<<<<

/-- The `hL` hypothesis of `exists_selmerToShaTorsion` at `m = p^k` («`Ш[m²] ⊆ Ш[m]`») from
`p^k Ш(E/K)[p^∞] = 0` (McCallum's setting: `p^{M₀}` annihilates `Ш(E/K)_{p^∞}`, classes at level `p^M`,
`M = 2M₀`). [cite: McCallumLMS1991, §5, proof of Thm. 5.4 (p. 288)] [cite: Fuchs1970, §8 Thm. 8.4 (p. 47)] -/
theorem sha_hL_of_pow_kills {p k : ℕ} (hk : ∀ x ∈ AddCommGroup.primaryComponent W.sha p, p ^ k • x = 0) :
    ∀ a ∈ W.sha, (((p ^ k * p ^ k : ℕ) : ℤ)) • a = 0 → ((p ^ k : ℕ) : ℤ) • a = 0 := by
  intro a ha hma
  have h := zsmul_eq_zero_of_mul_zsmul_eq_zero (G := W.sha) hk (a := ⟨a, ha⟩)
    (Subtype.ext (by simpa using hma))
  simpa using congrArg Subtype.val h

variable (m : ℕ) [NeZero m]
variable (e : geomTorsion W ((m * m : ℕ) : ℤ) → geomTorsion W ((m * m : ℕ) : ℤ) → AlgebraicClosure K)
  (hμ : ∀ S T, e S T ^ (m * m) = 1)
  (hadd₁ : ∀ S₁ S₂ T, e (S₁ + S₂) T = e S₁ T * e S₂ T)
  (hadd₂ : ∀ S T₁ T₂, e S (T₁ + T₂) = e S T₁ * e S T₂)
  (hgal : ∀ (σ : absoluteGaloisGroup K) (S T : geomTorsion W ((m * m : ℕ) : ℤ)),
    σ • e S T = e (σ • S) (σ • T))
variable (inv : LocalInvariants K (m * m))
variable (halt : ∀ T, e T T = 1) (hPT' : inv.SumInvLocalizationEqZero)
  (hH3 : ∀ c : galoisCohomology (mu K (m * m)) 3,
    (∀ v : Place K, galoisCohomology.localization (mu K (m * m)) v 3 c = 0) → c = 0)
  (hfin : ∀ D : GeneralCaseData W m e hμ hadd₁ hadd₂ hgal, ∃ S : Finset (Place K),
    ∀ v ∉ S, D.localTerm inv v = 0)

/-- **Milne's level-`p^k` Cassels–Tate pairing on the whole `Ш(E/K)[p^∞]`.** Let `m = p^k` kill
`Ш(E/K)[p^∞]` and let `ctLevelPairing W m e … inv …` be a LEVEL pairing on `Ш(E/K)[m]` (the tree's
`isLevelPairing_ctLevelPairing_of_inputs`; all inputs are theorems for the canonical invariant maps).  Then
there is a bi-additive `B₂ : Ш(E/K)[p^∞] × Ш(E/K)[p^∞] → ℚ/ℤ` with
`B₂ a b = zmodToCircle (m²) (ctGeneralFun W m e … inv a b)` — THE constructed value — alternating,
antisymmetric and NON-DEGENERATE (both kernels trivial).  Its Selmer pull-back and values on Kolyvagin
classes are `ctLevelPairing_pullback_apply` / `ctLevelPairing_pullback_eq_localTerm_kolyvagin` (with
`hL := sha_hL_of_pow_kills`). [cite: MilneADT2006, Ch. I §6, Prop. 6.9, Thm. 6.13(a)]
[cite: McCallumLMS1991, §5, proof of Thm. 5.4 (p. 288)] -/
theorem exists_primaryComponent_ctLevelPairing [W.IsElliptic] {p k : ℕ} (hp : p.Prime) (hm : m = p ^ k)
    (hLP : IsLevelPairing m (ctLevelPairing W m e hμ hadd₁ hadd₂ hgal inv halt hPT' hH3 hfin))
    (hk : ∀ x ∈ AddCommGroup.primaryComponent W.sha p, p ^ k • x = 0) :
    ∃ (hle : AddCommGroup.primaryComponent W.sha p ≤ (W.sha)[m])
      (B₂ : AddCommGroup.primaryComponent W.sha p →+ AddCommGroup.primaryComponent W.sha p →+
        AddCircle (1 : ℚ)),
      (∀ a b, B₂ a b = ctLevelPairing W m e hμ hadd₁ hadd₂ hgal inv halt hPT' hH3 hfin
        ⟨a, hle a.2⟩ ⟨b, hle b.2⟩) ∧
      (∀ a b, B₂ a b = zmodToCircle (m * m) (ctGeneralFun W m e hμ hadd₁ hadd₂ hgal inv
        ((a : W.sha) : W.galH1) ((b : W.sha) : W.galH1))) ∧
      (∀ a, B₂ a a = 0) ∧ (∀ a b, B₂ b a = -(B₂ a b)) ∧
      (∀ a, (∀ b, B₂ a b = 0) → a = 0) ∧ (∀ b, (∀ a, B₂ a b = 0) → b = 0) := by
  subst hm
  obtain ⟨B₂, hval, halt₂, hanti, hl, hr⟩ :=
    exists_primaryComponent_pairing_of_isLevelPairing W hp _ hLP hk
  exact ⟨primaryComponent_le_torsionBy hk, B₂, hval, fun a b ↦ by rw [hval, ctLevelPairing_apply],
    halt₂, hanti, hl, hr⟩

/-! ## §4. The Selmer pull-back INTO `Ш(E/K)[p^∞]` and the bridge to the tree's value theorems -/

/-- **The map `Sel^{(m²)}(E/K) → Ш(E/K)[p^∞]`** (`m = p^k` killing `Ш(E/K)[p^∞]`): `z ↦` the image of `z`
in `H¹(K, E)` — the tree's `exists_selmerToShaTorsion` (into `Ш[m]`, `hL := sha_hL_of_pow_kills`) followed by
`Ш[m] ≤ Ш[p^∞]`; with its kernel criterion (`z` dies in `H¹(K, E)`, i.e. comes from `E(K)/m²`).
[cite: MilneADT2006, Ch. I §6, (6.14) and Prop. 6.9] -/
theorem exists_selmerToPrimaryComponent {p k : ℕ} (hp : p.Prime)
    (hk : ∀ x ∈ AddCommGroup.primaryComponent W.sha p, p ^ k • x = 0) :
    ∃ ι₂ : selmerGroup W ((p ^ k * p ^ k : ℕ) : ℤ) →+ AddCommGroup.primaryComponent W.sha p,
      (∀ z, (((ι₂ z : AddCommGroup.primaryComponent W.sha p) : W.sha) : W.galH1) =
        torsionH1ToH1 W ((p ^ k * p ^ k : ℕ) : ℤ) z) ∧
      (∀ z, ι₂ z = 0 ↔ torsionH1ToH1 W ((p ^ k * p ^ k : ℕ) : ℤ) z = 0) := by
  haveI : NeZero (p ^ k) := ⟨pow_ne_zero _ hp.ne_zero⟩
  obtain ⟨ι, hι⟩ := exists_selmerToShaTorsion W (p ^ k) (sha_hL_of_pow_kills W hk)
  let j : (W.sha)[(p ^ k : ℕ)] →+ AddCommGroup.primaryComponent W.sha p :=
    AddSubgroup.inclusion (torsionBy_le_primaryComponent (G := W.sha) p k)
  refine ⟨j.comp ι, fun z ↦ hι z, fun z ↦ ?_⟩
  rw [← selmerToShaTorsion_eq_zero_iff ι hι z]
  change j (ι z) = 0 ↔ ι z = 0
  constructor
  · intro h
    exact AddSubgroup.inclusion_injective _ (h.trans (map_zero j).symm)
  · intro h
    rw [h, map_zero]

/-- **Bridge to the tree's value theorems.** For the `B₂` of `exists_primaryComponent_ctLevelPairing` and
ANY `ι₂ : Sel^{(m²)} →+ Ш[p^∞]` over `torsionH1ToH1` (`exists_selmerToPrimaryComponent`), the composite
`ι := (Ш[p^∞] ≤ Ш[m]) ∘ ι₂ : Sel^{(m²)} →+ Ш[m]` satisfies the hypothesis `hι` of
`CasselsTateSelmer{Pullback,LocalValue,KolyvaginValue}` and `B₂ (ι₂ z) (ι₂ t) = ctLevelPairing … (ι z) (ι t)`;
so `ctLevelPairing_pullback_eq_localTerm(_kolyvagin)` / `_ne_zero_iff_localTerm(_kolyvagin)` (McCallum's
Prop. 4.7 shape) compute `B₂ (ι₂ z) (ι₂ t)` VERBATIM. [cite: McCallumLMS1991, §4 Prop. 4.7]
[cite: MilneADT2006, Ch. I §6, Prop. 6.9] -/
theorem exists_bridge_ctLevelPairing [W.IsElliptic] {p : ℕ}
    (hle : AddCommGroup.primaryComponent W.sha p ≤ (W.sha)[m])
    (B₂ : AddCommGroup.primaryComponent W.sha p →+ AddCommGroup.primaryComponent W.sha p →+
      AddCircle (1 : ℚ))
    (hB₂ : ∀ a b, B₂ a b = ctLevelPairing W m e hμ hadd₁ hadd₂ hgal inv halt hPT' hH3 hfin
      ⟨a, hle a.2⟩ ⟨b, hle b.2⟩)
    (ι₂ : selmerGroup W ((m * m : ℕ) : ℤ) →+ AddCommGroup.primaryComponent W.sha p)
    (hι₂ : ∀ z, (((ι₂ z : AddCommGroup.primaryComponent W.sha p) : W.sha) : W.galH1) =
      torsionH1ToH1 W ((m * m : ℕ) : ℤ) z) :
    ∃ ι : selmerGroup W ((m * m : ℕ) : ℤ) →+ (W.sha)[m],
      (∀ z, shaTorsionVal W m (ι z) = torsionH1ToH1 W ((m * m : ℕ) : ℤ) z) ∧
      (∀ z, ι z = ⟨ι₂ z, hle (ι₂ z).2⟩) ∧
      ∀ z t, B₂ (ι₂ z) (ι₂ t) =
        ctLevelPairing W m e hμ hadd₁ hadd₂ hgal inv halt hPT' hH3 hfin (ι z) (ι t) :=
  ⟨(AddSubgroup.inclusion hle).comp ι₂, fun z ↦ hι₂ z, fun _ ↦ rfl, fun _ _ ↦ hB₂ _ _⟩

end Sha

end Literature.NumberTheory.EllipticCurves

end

>>>>

▶ _EXERCISE GOAL_: Check each line of the records for the string "hadd₁" and copy those that have it.

▶ _WRITTEN RESPONSE_:
  (hadd₁ : ∀ S₁ S₂ T, e (S₁ + S₂) T = e S₁ T * e S₂ T)
  (hfin : ∀ D : GeneralCaseData W m e hμ hadd₁ hadd₂ hgal, ∃ S : Finset (Place K),
    (hLP : IsLevelPairing m (ctLevelPairing W m e hμ hadd₁ hadd₂ hgal inv halt hPT' hH3 hfin))
      (∀ a b, B₂ a b = ctLevelPairing W m e hμ hadd₁ hadd₂ hgal inv halt hPT' hH3 hfin
      (∀ a b, B₂ a b = zmodToCircle (m * m) (ctGeneralFun W m e hμ hadd₁ hadd₂ hgal inv
    (hB₂ : ∀ a b, B₂ a b = ctLevelPairing W m e hμ hadd₁ hadd₂ hgal inv halt hPT' hH3 hfin
        ctLevelPairing W m e hμ hadd₁ hadd₂ hgal inv halt hPT' hH3 hfin (ι z) (ι t) :=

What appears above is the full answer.